Problem description:
Nothing but the line holding "γ, D.mu = 0)" and the lines after it, through the end of the records, should be set down, each exactly as it is.

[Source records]

/-! ### §5 The K6 analytic crux from Greenberg's algebraic conjecture -/

/-- **Greenberg's ALGEBRAIC `μ`-conjecture (irreducible form) ⟹ the ANALYTIC `μ = 0` on class X9**
(`AnalyticMuZeroOnClassX9`, route item 19630 `AnalyticMuZeroX9` of `SmallImageMuTransfer` by name):
at an X9 pair, §3 gives `ch X = (g)` with `ι g = L_p(f, α)` for the cyclotomic datum of
`exists_isCyclotomic_isTopGenerator_isCyclotomicVariable_holds`, Greenberg gives `μ(g) = 0`, i.e. a
unit coefficient of `ι g = L_p(f, α)` (`GreenbergVatsal2000.hasUnitContent_iff_exists_norm_coeff_map_eq_one`).
The converse transfer of the K6 route (`KatoMuTransfer`: analytic ⟹ algebraic, modulo Kato's
package) thus has an algebraic ⟹ analytic companion modulo BCS (a) + (5.3). CONDITIONAL; nothing
booked. [cite: GreenbergLNM1716, §1 Conj. 1.11] [cite: GreenbergVatsal2000, p. 2, (1)–(2)]
[cite: BurungaleCastellaSkinner2025, Thm. 1.1.2 (a), display (5.3)] -/
theorem analyticMuZeroOnClassX9_of_greenbergMuConjectureIrreducible
    (hGrμ : Summit.BirchSwinnertonDyer.Rank1Residual.GreenbergMuConjectureIrreducible)
    (hBCS : burungale_castella_skinner_charIdeal_eq_padicLFunction)
    (h53 : display53_prod_charIdeal_le_prod_padicLFunction)
    (hmod : exists_isNewformOf) (h5 : realPeriodRat_eq_unit_mul_plusPeriod) :
    AnalyticMuZeroOnClassX9 := by
  intro W _ _ p _ N _ f hX9 hf
  obtain ⟨-, -, -, -, hirr, -⟩ := id hX9
  obtain ⟨κ, hκ, γ, hγ, hγ'⟩ := exists_isCyclotomic_isTopGenerator_isCyclotomicVariable_holds p
  obtain ⟨htors, g, hchar, hιg⟩ :=
    integralMainConjectureOnClassX9_of_greenbergMuConjectureIrreducible hGrμ hBCS h53 hmod h5 W p κ γ
      f hX9 hκ hγ hγ' hf (W.selmerDualData κ hγ)
  haveI : Module.Finite (IwasawaAlgebra p) (W.selmerDualData κ hγ).X :=
    (W.selmerDualData κ hγ).module_finite_holds hγ
  have hg : GreenbergVatsal2000.HasUnitContent g :=
    (GreenbergVatsal2000.mu_eq_zero_iff_hasUnitContent _ htors hchar).mp
      (hGrμ W p κ γ hκ hγ hirr _ htors)
  rw [GreenbergVatsal2000.hasUnitContent_iff_exists_norm_coeff_map_eq_one, hιg] at hg
  exact hg

/-- **`μ = 0` on class X9 (the `hμ` shape) ⟹ the ANALYTIC `μ = 0` on class X9** — the same through
`integralMainConjectureOnClassX9_of_muZeroOnClassX9`: on X9, modulo BCS (a) + (5.3), Greenberg's
conjecture on the algebraic side implies it on the analytic side (K6's `KatoMuTransfer` is the
converse modulo Kato's package). [cite: GreenbergLNM1716, §1 Conj. 1.11]
[cite: GreenbergVatsal2000, p. 2, (1)–(2)] [cite: BurungaleCastellaSkinner2025, Thm. 1.1.2 (a), display (5.3)] -/
theorem analyticMuZeroOnClassX9_of_muZeroOnClassX9
    (hμX9 : ∀ (V : WeierstrassCurve ℚ) [V.IsElliptic] [V.IsGloballyMinimal] (p : ℕ) [Fact p.Prime],
      ClassX9 V p → ∀ (κ : ZpExtension ℚ p) (γ : Field.absoluteGaloisGroup ℚ),
        κ.IsCyclotomic → κ.IsTopGenerator γ → IsCyclotomicVariable p γ →
        ∀ D : V.SelmerDualData κ γ, D.mu = 0)
    (hBCS : burungale_castella_skinner_charIdeal_eq_padicLFunction)
    (h53 : display53_prod_charIdeal_le_prod_padicLFunction)
    (hmod : exists_isNewformOf) (h5 : realPeriodRat_eq_unit_mul_plusPeriod) :
    AnalyticMuZeroOnClassX9 := by
  intro W _ _ p _ N _ f hX9 hf
  obtain ⟨κ, hκ, γ, hγ, hγ'⟩ := exists_isCyclotomic_isTopGenerator_isCyclotomicVariable_holds p
  obtain ⟨htors, g, hchar, hιg⟩ :=
    integralMainConjectureOnClassX9_of_muZeroOnClassX9 hμX9 hBCS h53 hmod h5 W p κ γ f hX9 hκ hγ
      hγ' hf (W.selmerDualData κ hγ)
  haveI : Module.Finite (IwasawaAlgebra p) (W.selmerDualData κ hγ).X :=
    (W.selmerDualData κ hγ).module_finite_holds hγ
  have hg : GreenbergVatsal2000.HasUnitContent g :=
    (GreenbergVatsal2000.mu_eq_zero_iff_hasUnitContent _ htors hchar).mp
      (hμX9 W p hX9 κ γ hκ hγ hγ' _)
  rw [GreenbergVatsal2000.hasUnitContent_iff_exists_norm_coeff_map_eq_one, hιg] at hg
  exact hg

Response:
        ∀ D : V.SelmerDualData κ γ, D.mu = 0)
    (hBCS : burungale_castella_skinner_charIdeal_eq_padicLFunction)
    (h53 : display53_prod_charIdeal_le_prod_padicLFunction)
    (hmod : exists_isNewformOf) (h5 : realPeriodRat_eq_unit_mul_plusPeriod) :
    AnalyticMuZeroOnClassX9 := by
  intro W _ _ p _ N _ f hX9 hf
  obtain ⟨κ, hκ, γ, hγ, hγ'⟩ := exists_isCyclotomic_isTopGenerator_isCyclotomicVariable_holds p
  obtain ⟨htors, g, hchar, hιg⟩ :=
    integralMainConjectureOnClassX9_of_muZeroOnClassX9 hμX9 hBCS h53 hmod h5 W p κ γ f hX9 hκ hγ
      hγ' hf (W.selmerDualData κ hγ)
  haveI : Module.Finite (IwasawaAlgebra p) (W.selmerDualData κ hγ).X :=
    (W.selmerDualData κ hγ).module_finite_holds hγ
  have hg : GreenbergVatsal2000.HasUnitContent g :=
    (GreenbergVatsal2000.mu_eq_zero_iff_hasUnitContent _ htors hchar).mp
      (hμX9 W p hX9 κ γ hκ hγ hγ' _)
  rw [GreenbergVatsal2000.hasUnitContent_iff_exists_norm_coeff_map_eq_one, hιg] at hg
  exact hg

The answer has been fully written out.